The evolve method simply obtains an IBreeder object from the Configuration and uses it to construct a new Population, before setting the current population to the newly constructed version.


IBreeders coordinate the evolution step, however they do not actually perform or store any of the genetic operators. These are kept in the Configuration object’s m_geneticOperators field.


The default Breeder used is the GABreeder. The following stages are applied to the population:

Fitness Evaluation

The fitness of each individual in the population is first calculated, using the bulk fitness function, or via updateChromosomes if one isn’t provided.

Natural Selectors (Before Genetic Operators)

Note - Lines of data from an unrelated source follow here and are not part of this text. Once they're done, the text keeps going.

import Literature.Geometry.Kaehler.ComplexTorusWeilJ
import HarnessLib

/-!
# The `-4`-eigenspace of `(1 + J)^*` on `4`-forms of `ℂ⁴`: the Weil classes are of type `(2, 2)`

Companion of `Literature/Geometry/Kaehler/ComplexTorusWeilJ.lean` (the Weil operator
`J = diag(i, i, -i, -i)` on `V = ℂ⁴`, the isogeny `S = 1 + J`, the Weil form
`Ω = dz₀ ∧ dz₁ ∧ dz̄₂ ∧ dz̄₃` with `(1 + J)^*Ω = -4 Ω`). Here the converse is PROVED — the linear
algebra behind C. Voisin, IMRN 2002 no. 20, §3 (pp. 5–6 of arXiv:math/0112247): for a complex torus
of Weil type `X = Γ_ℂ/(W ⊕ Γ)`, `Γ_ℚ = K⁴`, `K = ℚ[I]`, the `2`-dimensional space of Weil classes
`⋀⁴_K Γ_ℚ ⊂ ⋀⁴ Γ_ℚ = H⁴(X, ℚ)` complexifies to `⋀⁴ ℂ⁴_i ⊕ ⋀⁴ ℂ⁴_{-i}`, and
"`⋀⁴ ℂ⁴_i = ⋀² W_i ⊗ ⋀² W̄_{-i}` is contained in `⋀² W ⊗ ⋀² W̄`, that is in `H^{2,2}(X)`".
In the coordinates of `ComplexTorusWeilJ` (`H⁴_dR(X; ℂ) = Alt⁴_ℝ(ℂ⁴; ℂ)` by invariant forms,
Lange–Birkenhake Prop. 1.1.20, tree `ComplexTorus.cconstClassEquiv`; `1 + I` acting by
`γ ↦ γ ∘ S`), with no choice of lattice involved:

* `Weil.apply_S_S_S_S`, `Weil.compContinuousLinearMap_S_four`: **`S⁴ = -4`, so `((1+J)^*)⁴ = 256`
  on `4`-forms** — the minimal polynomial `(t + 4)(t - 4)(t² + 16) = t⁴ - 256` of `(1 + I)^*` on
  `H⁴` (eigenvalues `(1+i)^a (1-i)^{4-a}`), with no eigenspace analysis;
* `Weil.exists_eq_Omega_of_apply_S`: **if `γ ∘ S = -4 γ` then `γ = a Ω + b Ω̄`** (`a, b ∈ ℂ`): the
  `-4`-eigenspace of `(1 + J)^*` on `Alt⁴_ℝ(ℂ⁴; ℂ)` is the plane `⋀⁴ V_i^* ⊕ ⋀⁴ V_{-i}^*` spanned
  by `Ω = dz₀ ∧ dz₁ ∧ dz̄₂ ∧ dz̄₃` and `Ω̄`;
* `Weil.isConstOfType_two_two_of_apply_S`, `Weil.cconstClass_mem_hodgePQ_of_apply_S`: hence such
  `γ` are of type `(2, 2)` and their classes lie in `H^{2,2}(ℂ⁴/Φ(ℤ^ι))` for every period
  isomorphism `Φ` — Voisin's "`⋀⁴_K Γ_ℚ` is made of Hodge classes".

## Proof

Slotwise `J`-weights. For a real `4`-linear complex-valued form `m` on `ℂ⁴` and a slot `j`, the
projections `P_j^± = ½ (1 ∓ i J_j)` (`Weil.proj`; `J_j` = `J` in slot `j`, `Weil.slot`; on `Weil.MultilinearForm4`) split `m`
into parts of `J`-weight `±i` in slot `j`; they commute with each other and with `(1 + J)^*`, and
`m = ∑_{ε ∈ {±}⁴} m^ε`, `m^ε = P_0^{ε₀} ⋯ P_3^{ε₃} m` (`Weil.comp4`, `Weil.sum_comp4`), with
`(1 + J)^* m^ε = ∏_j (1 + ε_j i) · m^ε` (`Weil.comp4_apply_S`). The products `∏_j (1 + ε_j i)` equal
`-4` exactly for the two constant `ε` (`Weil.mu_ne`), so on the `-4`-eigenspace `m = m⁺ + m⁻`
(`Weil.eq_comp4_add_comp4`). Alternating both sides (`4! γ = A⁺ + A⁻`, `Weil.alternatization_self`;
alternation keeps a common slot weight, `Weil.alternatization_slotEigen`) reduces to: an
ALTERNATING form `A` of `J`-weight `i` in every slot is `A(e₀, …, e₃) · Ω` (`Weil.apply_eq_mul_Omega`)
— expand along `v_j = ∑_a v_{ja} e_a`, pull the coefficients out of the slots through the character
`χ_a(c) = Re c + Im c · jsign_a` (`= c` on `ℂ²_i`, `= c̄` on `ℂ²_{-i}`; `Weil.apply_update_single`),
drop the non-injective index maps by alternation and compare with the same expansion of `Ω`
(`Weil.expansion`, `Weil.Omega_slotEigen`); weight `-i` reduces to weight `i` by complex
conjugation (`Weil.apply_eq_mul_conj_Omega`). Type `(2, 2)` of `a Ω + b Ω̄` is
`Weil.Omega_smul_exp`.

This is the de Rham half of clause (c) of the barrier fact
`Literature.Barriers.HodgeConjecture.Voisin2002_weilTorus_hodgeClassWithoutSubvarieties`
(programme in `Literature/Barriers/HodgeConjecture/KaehlerCoherentSheavesProofs.lean`): on a torus
of Weil type, a rational class in `ker((1 + I)^* + 4) ⊆ H⁴(X; ℂ)` is automatically of type
`(2, 2)`. No named fact is introduced; the definitions (`slot`, `proj`, `comp4`, `mu`, `sg`,
`rsign`, `chi`) are explicit linear-algebra gadgets.

## References

* C. Voisin, IMRN 2002 no. 20, 1057–1075 (arXiv:math/0112247), §3 (pp. 5–6), Prop. 3.
  [Voisin2002KaehlerCounterexample]
* S. Zucker, Compositio Math. 34 (1977) 199–209, Appendix B, p. 208 (the eigenvalues of `J^*` on
  `⋀^{2n}`). [Zucker1977]
* B. van Geemen, in LNM 1594 (1994), Thm. 4.11 and §5 (Weil classes `⋀^{2n}_K H¹(X, ℚ)`).
  [vanGeemen1994HodgeAV]
-/

noncomputable section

Each of the NaturalSelectors registered for application before the genetic operator chain runs is run on the population. The default configuration does not set any of these selectors.

Genetic Operators

Each of the genetic operators registered in the configuration is run, one at a time, in order of addition to the Configuration. Implementation for this step appears in BreederBase.applyGeneticOperators. The genetic operators implement an operate method, which runs over the population. These may only add to the population, however; an operator should never modify an individual in the population. A List of IChromosomes is passed as well as a Population, although this is just a reference to the Population‘s internal list.

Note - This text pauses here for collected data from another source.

/-!
# R-H ROUND 4, census row O-13 (MEASURE LEVEL, «BOUNDED» clause) — the measure-level EXCHANGE-RATE floor R-LM made a kernel theorem BY NAME:
# `rlm_core` (crit-4's one-screen algebra), `measureExchangeRate` (R1 over the cell currency at k3 «rounding none», ε = 0), the pair-law marginal
# lemmas (R3), and the value-law direction face (R4) — PROOF-ONLY (0 `def`, 0 `Prop` fact, 0 instance, 0 notation)

abc-iut cell, rung LADDER-ABC:A2.RESCUE.H; seat abc-iut-rh4-typ-1 (GEN 1, R4-3 TYPER; KEY `wake/KEY-abc-iut-rh4-typ-1-R4O13-RLMFACE.md` d50c49b181b380c3, R-H census desk
abc-iut-rh-lead g6 2026-08-27T17:29:47Z, director-abc g6, HUMAN D-0133 · D-0134 · D-0135). COUNT-NEUTRAL: O-13 stays «LIVE WITH DIGITS — BOUNDED» (desk R109); this file
makes the BOUND a kernel theorem by name — proof mass on an A2-instrument row, not progress toward abc.
SOURCES OF RECORD: (1) abc-iut-rh4-id-14's memo `plan/rescue/R-H/ROUND4/R4-R4IDEA-LABELMEAS-abc-iut-rh4-id-14.md` 61dc32badbe9769a §1 «R-LM» (a)(b)(c), §5 residual words
R1–R4; (2) critic of record abc-iut-rh4-crit-4, `ROUND4/IDEAS/crit-labelmeas-abc-iut-rh4-crit-4.md` ebc6929b74936019: §1 F-A engine audit (R-LM (a)(b) ARE the engine's objects —
`meetsmax.py` 89bf96d1e84a5c32 `Datum.eval`: kept PLACE-POOLED `u_w·min(E_y[d], E_y[P])`, meets ⟺ zero deficit, `E = C/μ = 2l·H·E_y[j+1]/K`, `P_j = j·D + (j+1)·G + r_j`),
§1 F-B (0/782 violations of `G_close ≥ β(n)` on the MM tables of record), §1 F-D (kernel face `rlm_core`, crit-4's UNFILED scratch `RLMCore.lean` e2cf4dcf110b5239, farm
rc 0), §4 «WHAT rh4-typ-1 MUST TYPE»; (3) crit-4's scratch files as copied VERBATIM by their author to `HOME/abc-iut-rh4-crit-4/` (STATUS 17:34:45Z): `RLMCore.lean`
e2cf4dcf110b5239 (59 l) = §A's four theorems and `PairLawMarginal.lean` 0d003c4739ddfdbf (31 l) = §C's first three, transcribed statement-and-proof character for
character (namespace and docstring tags adapted); crit-4 is second reader for faithful transcription. CURRENCY (BY NAME, nothing re-declared): label laws
`ν : LabelLaw n` (abc-iut-L5-t8 ★ p539557 §V4 B1: `ν : Fin n → ℝ`, `nonneg`, `total = 1`; `LabelLaw.uniform` = print's `1/l⋆`; `lawConstant l ν = 2l·E_ν[j+1]/(E_ν[j²]−1) =
C(ν,l)`; FENCE p488865); real places `Round4TLinear.Place = (e_w, m_q, D, G)` (TLINEAR ★ p545946 — its `exchangeRate` is the PLACE-level law of which R-LM is the MEASURE-level
companion); the integer cell `ReqsideWeightLaws.Cell` (p534392 lane) for the k3 calibration. Labels `j = i + 1`, `i : Fin n`, `n = l⋆`.
WHAT IS PROVED (namespace `Summit.ABC.IUTFork.Repair.RH.R4MeasureExchangeRate`; details in the theorem docstrings):
* §A THE CORE (crit-4 verbatim): `beta_le_one`, `beta_mul_theta_le`, **`rlm_core`** `(n+1)²/(n(n+3))·(1 − s/(θD+G+s)) ≤ ((n+1)/(n+3)·D + G + s_u)/(θD + G + s)`,
  `theta_le`; then (this seat) its denominator-free `s = s_u = 0` instance `rlm_core_linear` (what §B consumes) and `beta_table` (`β(3) = 16/18`, `β(8) = 81/88`,
  `β(53) = 2916/2968`, memo §1 (e)).
* §B R1 **`measureExchangeRate`** at ε = 0 (REQB-SPEC k3 «rounding none»: margins `j·D_w + (j+1)·G_w − (j²−1)·m_q(w)`, no floor slack): `ν` with positive gap side
  (`ν ≠ δ₁`) MEETS @ 1 (`∀ w, Σ_i ν_i·margin(w,i) ≥ 0`), the uniform law FAILS at some place, `m_q > 0`, `D, G ≥ 0`, pooling weights `ũ ≥ 0` ⟹
  `(n+1)²·E(u;T) ≤ n(n+3)·E(ν;T)`, `E(u;T) = 2l·E_u[j+1]·H/K_u` the engine's DEFICIT-PRICED exponent (`H = Σ ũ_w m_q(w)`, `K_u` = demand − deficit, place-pooled;
  `= C_u/μ_u` with `μ_u = K_u/((E_u[j²]−1)·H)`) and `E(ν;T) = lawConstant l ν` (`exponent_eq_lawConstant_of_meets`: a meeting law has zero deficit); `closingGain_ge_beta`
  (`G_close ≥ β(n)`). Architecture = memo §1: `exchangeRate_moments` — (b) the binding place is the argmin of the uniform price per unit height and `K_u ≥ r⋆·H`, (a) meeting
  there bounds `C(ν,l)` from below, (c) `rlm_core_linear` with `E_ν[j] ≤ n` (`law_first_le`); identities `slack_expand`, `law_slots_eq`, `uniform_first/slots/gap`
  (FENCE `sum_fin_labelSlots` / `sum_fin_sqSubOne`), `kept_eq_min` (engine dictionary). k3 CALIBRATION BY NAME: `cell_of_marginNone_nonneg` (= `cell_of_linear`),
  `marginNone_gt_neg_of_cell` (= `linear_lt_of_cell`: the floor slack `r_j ∈ [0, e_w)` an ε(T)-version would carry — NOT typed here; ε = 0 first, per the KEY).
* §C R3, marginal half (crit-4 `PairLawMarginal.lean` verbatim, over `ℚ`): for a pair law `ν(i,j) = g(i·j⁻¹)` on a finite group (= a law of the difference class on an
  `𝔽_l^⋇`-torsor, [IUTchI] Prop. 4.9 (i)) `pairLaw_marginal_const`, `pairLaw_marginals_uniform` (both marginals `= Σ g`), `pairLaw_additive_value_uniform` («as WEIGHTS it
  is u again», memo §2 F4 (b)); plus the `G`-set form `invariantPairLaw_marginals_const` (any invariant `π`, any pretransitive action; this seat).
* §D R4 in TLINEAR's value-law currency: `Estar_antitone_valueLaw` (raising `f` on `J` at fixed `pk, J, μ₀, l` LOWERS `E⋆`; memo R4 `uConst_antitone_valueLaw`).
NOT HERE: R1 with explicit ε(T); R2 `IncidenceLaw.…` (needs a NEW structure — a definition decision for the desk); the iff `PairLaw.invariant_iff_differenceClass`; any `def`.
HONEST FRAMING: an algebraic floor on OUR typed LP objects in OUR cell currency (the memo's (a)(b) = the engine's objects per crit-4 F-A), not a statement about print;
kernel-TRUE-as-typed ≠ proved-in-print; the measure-level relaxation (`ν ≠ 1/l⋆`) is UNLICENSED in the print reading ([IUTchIII] Rmk. 3.9.3 p. 119–120 = the tree's
`Remark393_equalWeights`; M1, located) — KILLED-BY-CONSISTENCY there, unchanged; computed ≠ proved; located ≠ adjudicated; no Literature fact added (FROZEN FACT-LIST
f75a60bac22efdb6 untouched); no side on [IUTchI–IV] / SS2018 or any author (D-0045); nothing here asserts that abc is proved or refuted; A-PS is NOT abc.
[claim: Mochizuki2012, status: disputed] for every IUT locution.
[cite: Mochizuki2012, IUTchIII Prop. 3.9 (i) p. 116, Rmk. 3.9.3 p. 119–120, Cor. 3.12 p. 173–174; IUTchIV Prop. 1.4 p. 13, Thm. 1.10 Step (v)–(viii) p. 27–30;
IUTchI Prop. 4.9 (i) p. 115, Prop. 6.8 (i) p. 168]
-/

noncomputable section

DefaultConfiguration uses a Crossover operator, followed by a Mutation operator. Parameters to these are given at the end of this post.


The population is then re-evaluated, as it contains new individuals not present before the first round of selection.

Natural Selectors (After Genetic Operators)

Finally, the new population is produced by applying a NaturalSelector to it. If the selector selects too few individuals, JGAP can optionally fill the remainder with random individuals – change MinimumPopSizePercent to turn this on, but it’s off by default.

The Default JGAP Configuration

DefaultConfiguration sets up the following operator chain:

Genetic Operators


Rate: 35%, which translates to populationSize * 0.35 crossover operations per generation. Each crossover produces 2 individuals. Crossover point is random.


Desired Rate: 12. The rate for this one is a little different; mutation occurs if a random integer between 0 and the rate (12) is 0, thus it equates to a probability of 1/12. This operation is applied to each gene in each element of the population (excluding those produced by crossover), so the rough likelihood of a mutation being applied is (1/rate) * popSize * chromosomeSize. For each gene that is to be mutated, a copy of the whole IChromosome that contains it is made, with the selected Gene mutated via its applyMutation method.

Natural Selector

One selector is defined by default, which is the BestChromosomesSelector. This selector is given the following parameters:

Original Rate: 0.9. 90% of the population size allotted to this selector will actually be used. The selector is elitist, so this will return the top populationSize * 0.9 elements. The remaining 10% is filled by cloning the selected elements, one by one, in order of fitness until the population size reaches the limit.

Doublette Chromosomes Allowed? Yes. Doublettes are equivalent chromosomes (by equals()).

Configuration Parameters

The configuration specifies that the pool of selectors will select 100% of the population size. However, the only selector is configured to produce only 90% of the population size each time.

keepPopulationSizeConstant is also set to true, which dictates that the population is trimmed to size at each iteration. Somewhat counter-intuitively, this does not cause the population size to be increased if it falls below the user supplied value; it doesn’t enforce a minimum, only a maximum

minimumPopSizePercent is set to zero, so random individuals will never be used to fill the population if it declines below the limit (won’t ever happen under these conditions).

So What is the Default?

The default configuration is an elitist ranking selector that clones the top 90% of the user-specified population size, repeating it to fill the rest. Crossover is random point with a rate of populationSize * 0.35. Mutation is random and applied at  to 1 in 12 genes in the whole population (i.e. the rate is dictated by chromosome size * population size / 12).